5. The self-adjusting mechanism for the scraper angle of a thin-layer drying machine according to claim 4, characterized in that: The limiting part (2353) is a positioning pin fixed inside the positioning disk (2352), and the positioning block (2351) can abut against the positioning pin during the rotation stroke.

6. A self-adjusting mechanism for the scraper angle of a thin-layer drying machine according to claim 4 or 5, characterized in that: It also includes a locking element (2354) for locking the rotational position of the positioning disk (2352).

7. The self-adjusting mechanism for the scraper angle of a thin-layer drying machine according to claim 1, characterized in that: The second elastic clamping component (234) is a torsion spring, which is sleeved on the rotating shaft (233). One end of the torsion spring abuts against the second mounting base (231), and the other end abuts against the rotating shaft (233).

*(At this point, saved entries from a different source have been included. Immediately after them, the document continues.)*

import Mathlib
import Literature.Analysis.FluidPDE.VectorCalculus
import Literature.Analysis.FluidPDE.TaoAveragedNondegeneracy
import Summits.NavierStokesRegularity.NavierStokesRegularity.Theorems.FilamentSkeletonRssSkeletonEquilibriumKernelIntegrable

/-!
# Route `FilamentSkeletonRss` · crux `SkeletonJ1R` (stmt-NavierStokesRegularity-23610) · stub D `FlatOutputL` — TOOLS I: the TANGENTIAL component
# of the regularised SELF-INDUCTION along a near-straight filament is `O(κ₀)`, uniformly along the arm (no logarithm)

The one analytic input of the bookkeeping stub D (`FlatOutputL`, registered line `streamline_kantorovich_R`, shelf line `lia_switchoff_degree_R`):
off the crux ball the TRUE slip `w = ⟪u_X(X_jτ) + ½X_jτ − αe₃×X_jτ, X_j′τ⟫` must not vanish, so the tangential component of the regularised
Biot–Savart velocity along the filament must be `O(√Γ)` UNIFORMLY IN `τ` (the drift grows like `|τ|/8`).  This file (core parameter `e ≠ 0`
arbitrary): §1 near-straight geometry of a unit-speed curve with tangent oscillation `≤ ε` (aligned tangents, chords project on EVERY tangent, GLOBAL
chord–arc, chord `ε|u−t|`-close to `(u−t)X′s`, second-order Taylor remainder from a curvature bound); §2 SELF STRAND: with `‖X″‖ ≤ κ₀` and
chord–arc constant `c ∈ (0,1]` the tangential part of the self-induction integrand is pointwise `≤ (2κ₀²/c³)(1 + κ₀²(σ−τ)²)⁻¹` — the identity
`⟪X′σ × (Xτ−Xσ), X′τ⟫ = ⟪(X′σ − X′τ) × (Xτ−Xσ+(σ−τ)X′τ), X′τ⟫` (first- × second-order Taylor remainders) against the kernel `≤ ‖Xτ−Xσ‖⁻³`,
and `‖Xτ−Xσ‖⁻²` far out — whence `|⟪∫ K • X′σ × (Xτ−Xσ) dσ, X′τ⟫| ≤ 2πκ₀/c³` (`abs_inner_selfInduction_le`): the log-large binormal
(local-induction) part of the self-induced velocity is orthogonal to the tangent.  Companion `…SkeletonJ1RFarTools` does the other strands.
Reused by name: `stub_kernelIntegrable` (landed `…SkeletonEquilibriumKernelIntegrable`).  Three 10-line tools (`abs_triple_le`, `norm_deriv_sub_deriv_le`,
`pos_sub_eq_integral` of the landed `…SkeletonEquilibriumTameVerticalToolsB` / `…LocalChordArcTools`) are carried as PRIVATE adapted copies because the
hub holds no `.olean` for those two modules (gate build backlog, 2026-08-29) — to be re-imported by name once they are built.
HONEST FRAMING: MODEL rung, ∃-side tools about a HYPOTHETICAL filament-type blow-up skeleton; elementary real analysis; nothing here bears on
Navier–Stokes regularity, which is NOT proved. [folklore]
-/

-- `dupNamespace` off: the module name repeats `NavierStokesRegularity` by the tree's `Summits/<S>/<S>/Theorems` layout (same as every sibling file).
set_option linter.dupNamespace false

noncomputable section

namespace Summit.NavierStokesRegularity.NavierStokesRegularity.Theorems.SkeletonJ1RSlipTools

open MeasureTheory Filter Topology intervalIntegral
open Literature.Analysis.FluidPDE Literature.Analysis.FluidPDE.Tao2016
open Summit.NavierStokesRegularity.NavierStokesRegularity.Theorems.SkeletonEquilibrium.Sketch (stub_kernelIntegrable)
open scoped RealInnerProductSpace InnerProductSpace BigOperators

8. The self-adjusting mechanism for the scraper angle of a thin-layer drying machine according to claim 1, characterized in that: Both the fabric scraper mechanism (220) and the unloading scraper mechanism (230) are provided in multiple sets and are distributed along the circumference and / or axial direction of the rotor (210).

9. The self-adjusting mechanism for the scraper angle of a thin-layer drying machine according to claim 1, characterized in that: The drive system (30) includes a motor and a reducer located outside the cylinder (10).

10. The self-adjusting mechanism for the scraper angle of a thin-layer drying machine according to claim 1, characterized in that: The first scraper (222) and / or the second scraper (232) are installed in a detachable manner.